Огненный кров | страница 38



Ну и какая тема для разговора годится после этого? Тема здоровья, советской власти или качества тогдашнего шифона?

— Мама, — сказала Вера Николаевна, — вспомни про ту девушку, которую спалили вместе с Луганскими.

— Марусю? Она была мне троюродная сестра и сирота. Ее родителей уничтожили как классовых врагов. Мы забрали ее к себе. Наша семья была городская. Папа был железнодорожником, не пахал, не сеял. Марусе искали работу, но где она была, эта работа, на станции Попасная? Луганские кем-то нам приходились и жили на хуторе, они были как бы наособицу, и их пока власти обходили. Хороводил тогда всем Васька Луганский, отпетая сволочь, но родственников на хуторе как бы оберегал. Вот Маруся и пошла в няньки к ним. Там было четверо детей. Хуторянские Луганские были молодые и плодились хорошо.

— А у Василия были дети? — спросила Татьяна.

— Сын-оторва. И, кажется, дочки? Не помню. Маруся была очень довольна своей работой у другого Луганского. Вежливая семья, без скандалов. У нее даже стал завязываться роман с кем-то из деревенских. Или ей так казалось, трудно сказать. А потом мы узнали, что команда Василия Луганского сожгла их дом и подворье, никто не спасся. В газете писали, что уничтожено еще одно гнездо контрреволюции, у которого была прямая шпионская связь с заграницей. Родители сожженных действительно уехали еще во время войны, до революции. Остались сын с женой на сносях, мальчишка старшенький и двое маленьких. Вырубили род под корень.

— Часть рода, — сказала Татьяна. — Другие-то живы.

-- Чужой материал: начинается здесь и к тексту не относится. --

/-!
# Scholl's correspondence `f_i` inverts the hard Lefschetz isomorphism of a complex torus
# (Milne 1999, Rem. 5.11 — the operator clause — read in cohomology at torus level)

Layer `Literature/Geometry/Kaehler`, namespace `Literature.Geometry.Kaehler.ComplexTorus`; lane `lit-hodgefound`
(Track 2 foundations library), Layer A4, prover seat `lit-hodgefound-p08` (generation 11, self-proposed row g11-#2
«(g11-#1 `ComplexTorusKunnethDiagonalDivisorFormula`)⁺ · (g7-#3 `ComplexTorusInverseLefschetzKleiman`)⁺ · Q383⁺ ·
A4-47/Lange (6.6)⁺»). Sequel, BY NAME, of `ComplexTorusKunnethDiagonalDivisorFormula` (g11-#1: Scholl's explicit
divisor polynomials `p_i`, `f_i` in the graded ring `GForm (E × E) ℂ` of invariant forms on `X × X`, and the identity
`f_i · (of 2 p₁^*θ)^{g-i} = ((-1)ⁱ c/g!) • of (2g) π_i`, `π_i = K_i[Δ_X]`,
`schollF_mul_of_fst_pow_eq_smul_of_kunnethComponent_cycleForm_diagonal`), of `ComplexTorusCorrespondenceComposition`
(A4-47⁺: Lange's literal action (6.6) `corrAct`, `γ(y) = p_{2*}(γ ∧ p₁^*y)`), of `ComplexTorusKunnethDiagonalProjectors`
(Q383: `π_s` acts as the identity on `Hˢ(X)`, `corrAct_kunnethComponent_cycleForm_diagonal_cast`) and of
`ComplexTorusInverseLefschetzKleiman` (g7-#3: Kleiman's `Λᵗ = kleimanDualPow η m t : H^{m+2t}(X) → Hᵐ(X)` and
`eq_kleimanDualPow_of_leftInverse`: for `m + t = g` every left inverse of the hard Lefschetz isomorphism
`Lᵗ = lefschetzPow η t : Hᵐ ⥲ H^{m+2t}` is `Λᵗ`).

## Source, verbatim

J. S. Milne, *Lefschetz classes on abelian varieties*, Duke Math. J. **96** (1999) 639–675, held
`paper:doi-10-1215-s0012-7094-99-09620-5`, p. 665 (p0027 L54–L79): "**Remark 5.11.** The referee points out that
it is possible to show similarly that the correspondences `Λ`, `ᶜΛ`, `*` etc. are Lefschetz for rational
equivalence. Following (Scholl 1994, 5.9), define for `0 ≤ i ≤ 2g`,
`f_i = Σ_{max(0,i-g) ≤ j ≤ i/2} (1/(j!(g-i+j)!(i-2j)!)) p^*([Dʲ]) · q^*([Dʲ]) · [M]^{i-2j}`.
Then `f_i` is Lefschetz, and `((-1)ⁱ/√deg(λ_D)) f_i` is the inverse of the strong Lefschetz isomorphism
'cup with `[D]^{g-i}`' (cf. ib. 5.9.1)." Here `D` is a symmetric ample divisor on the abelian variety `A` of
dimension `g`, `M = m^*D - p^*D - q^*D`, `λ_D` the polarisation of `D` (proof of Thm. 5.10, same page).

## What is proved (torus level; theorems only, no definitions, no named facts)

For a complex torus `X = E/Φ(ℤ^ι)` of dimension `g` (`e : Fin 2g ≃ ι` an enumeration of the lattice basis,
`vol_X = volumeForm Φ e`, independent of `e`), a real invariant `2`-form `ξ` with `θ := ofRealForm ξ`,
`θ^{∧g} = c · vol_X`, and `i + t = g`; `f_i` is Scholl's sum above with `[D] ↦ θ`, `[M] ↦ μ := m^*θ - p₁^*θ - p₂^*θ`,
computed in `GForm (E × E) ℂ` and READ IN DEGREE `2i = i + i` (an invariant `2i`-form on `X × X`, a correspondence
of degree `i - g`), acting on `H(X)` by Lange's (6.6) `f(y) = p_{2*}(f ∧ p₁^*y)` (`corrAct`); `Lᵗ = lefschetzPow ξ t`
is `x ↦ θ^{∧t} ∧ x : Hⁱ(X) → H^{i+2t}(X) = H^{2g-i}(X)`.

* §0 `pushforwardFst_finCongr_trans` (`p_{2*}` along a cast of the first block) and the projection-formula
  identity **`corrAct_wedge_domDomCongr`: `γ(β ∧ x) = (γ ∧ p₁^*β)(x)`** for every `γ ∈ H(X₁ × X₂)`,
  `β, x ∈ H(X₁)` (associativity and naturality of `∧`).
* §1 **`corrAct_schollF_lefschetzPow`: `f_i(Lᵗ x) = ((-1)ⁱ c/g!) · x` for every `x ∈ Hⁱ(X)`** — from §0,
  g11-#1's `f_i · p₁^*θ^{∧t} = ((-1)ⁱ c/g!) · π_i` read in degree `2g` (`IsHomog.eq_of`, `of_mul_of`), and Q383's
  `π_i = id` on `Hⁱ(X)`; as linear maps `corrAct_schollF_comp_lefschetzPow`: `f_i ∘ Lᵗ = ((-1)ⁱ c/g!) · id`.
* §2 **`smul_corrAct_schollF_eq_kleimanDualPow`: `((-1)ⁱ g!/c) · f_i(·) = Λᵗ = kleimanDualPow ξ i t`** for `ξ`
  non-degenerate and `c ≠ 0` — Kleiman's inverse Lefschetz operator `Λ^{g-i} : H^{2g-i}(X) → Hⁱ(X)` (g7-#3: a
  polynomial in `L` and `ᶜΛ`, the inverse of `L^{g-i}`) IS the action of Scholl's explicit algebraic correspondence.
* §3 the polarised torus (`hη : IsRiemannForm Φ η` of type `(d₁, …, d_g)`, `ω = c₁(L) = ofRealForm (-η)`,
  `ω^{∧g} = g!·d₁⋯d_g·vol_X`, so `c/g! = d₁⋯d_g = √deg(λ_L)`), IN MILNE'S PRINTED NORMALISATION:
  **`IsRiemannForm.smul_corrAct_schollF_lefschetzPow`: `((-1)ⁱ/(d₁⋯d_g)) · f_i(L^{g-i} x) = x`** on `Hⁱ(X)` and
  **`IsRiemannForm.smul_corrAct_schollF_eq_kleimanDualPow`: `((-1)ⁱ/(d₁⋯d_g)) · f_i(·) = Λ^{g-i}`**.

NOT here: Chow groups / rational equivalence (Milne's `f_i ∈ CH(A × A)`; we work with its cohomology class on the
torus); the clause "`f_i` is Lefschetz" (its three generators `p₁^*θ`, `p₂^*θ`, `μ` are divisor classes; cf. g7-#1
`ComplexTorusGraphClassesLefschetz` for `π_i ∈ Dᵍ(X × X)`); the operators `ᶜΛ`, `*`.

## References

* [Milne1999LefschetzClasses] J. S. Milne, *Lefschetz classes on abelian varieties*, Duke Math. J. 96 (1999),
  §5 Rem. 5.11 (p. 665), Thm. 5.10 (proof).
* [Scholl1994ClassicalMotives] A. J. Scholl, *Classical motives*, in: Motives (Seattle 1991), Proc. Sympos. Pure
  Math. 55.1 (1994) 163–187, §5 (5.9), (5.9.1) (cited through Milne; not held — acq-10063 names Künnemann 1993).
* [Kleiman1968AlgebraicCycles] S. L. Kleiman, *Algebraic cycles and the Weil conjectures*, in: Dix exposés sur la
  cohomologie des schémas (1968), §1.4 (the operators `Λ`, `ᶜΛ`).
* [Lange2023AbelianVarietiesComplex] H. Lange, *Abelian Varieties over the Complex Numbers* (2023), §6.2.2 (6.6)
  p. 303 (the action of a correspondence), §6.2.4 (6.10) p. 310 (`p_{2*}`), §7.3.2 (the Lefschetz operator).
-/

noncomputable section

— А что им сделается? Это было их время. А теперь скажите, с чего такой интерес.

— Тут убили одного Луганского с дочерью, — сказала Татьяна.

— Значит, теперь они бьют своих, — засмеялась бабушка. — Как это поет «Машина»: «Вот новый поворот, и мотор ревет»…

— Какая машина? — растерянно спросила Вера Николаевна.

— Бабуля, ты молодец, раз поешь молодые песни.

— Ну какие они уже молодые? — засмеялась бабушка. — Молодые — это «Муси-пуси, миленький мой, я горю, я вся во вкусе рядом с тобой».

— Она спятила, — сказала Вера Николаевна на ухо Татьяне.

— Не бойся, дочь! Ефимову сто с лишним, а он рисует. Моисееву тоже — он пляшет, а мне всего ничего, девяносто два. И я пережила и революцию, и даже перестройку. Держите меня в курсе Луганских, мне очень нравится эта история.

Он был в уборной, когда услышал голос мамы, странный такой.

— Ник! Ник! Помоги мне! Где ты?

Он выскочил, но дом был уже в огне. Он видел, как мама разбила окно и с маленьким Мишкой на руках пыталась вылезть. Ее срезали пулей. В другом окне срезали няню Марусю с маленькой Олечкой. В третьем окне убили отца. Потом на всякий случай стали палить по всем окнам. Они так ярко виделись на фоне огня — дед Василий и его сын Иван, и другой его хлопец, мальчишка, может, не намного старше его самого, сын от второй жены Василия; отец говорил, что она у него местная фельдшерица и ярая большевичка. Но ни с ней, ни с сыном Василий никогда брата не навещал. «Успеется, — говорил, — гостевать». «Как хоть зовут моего двоюродного брата?» — спрашивал отец. «Володька», — отвечал Василий.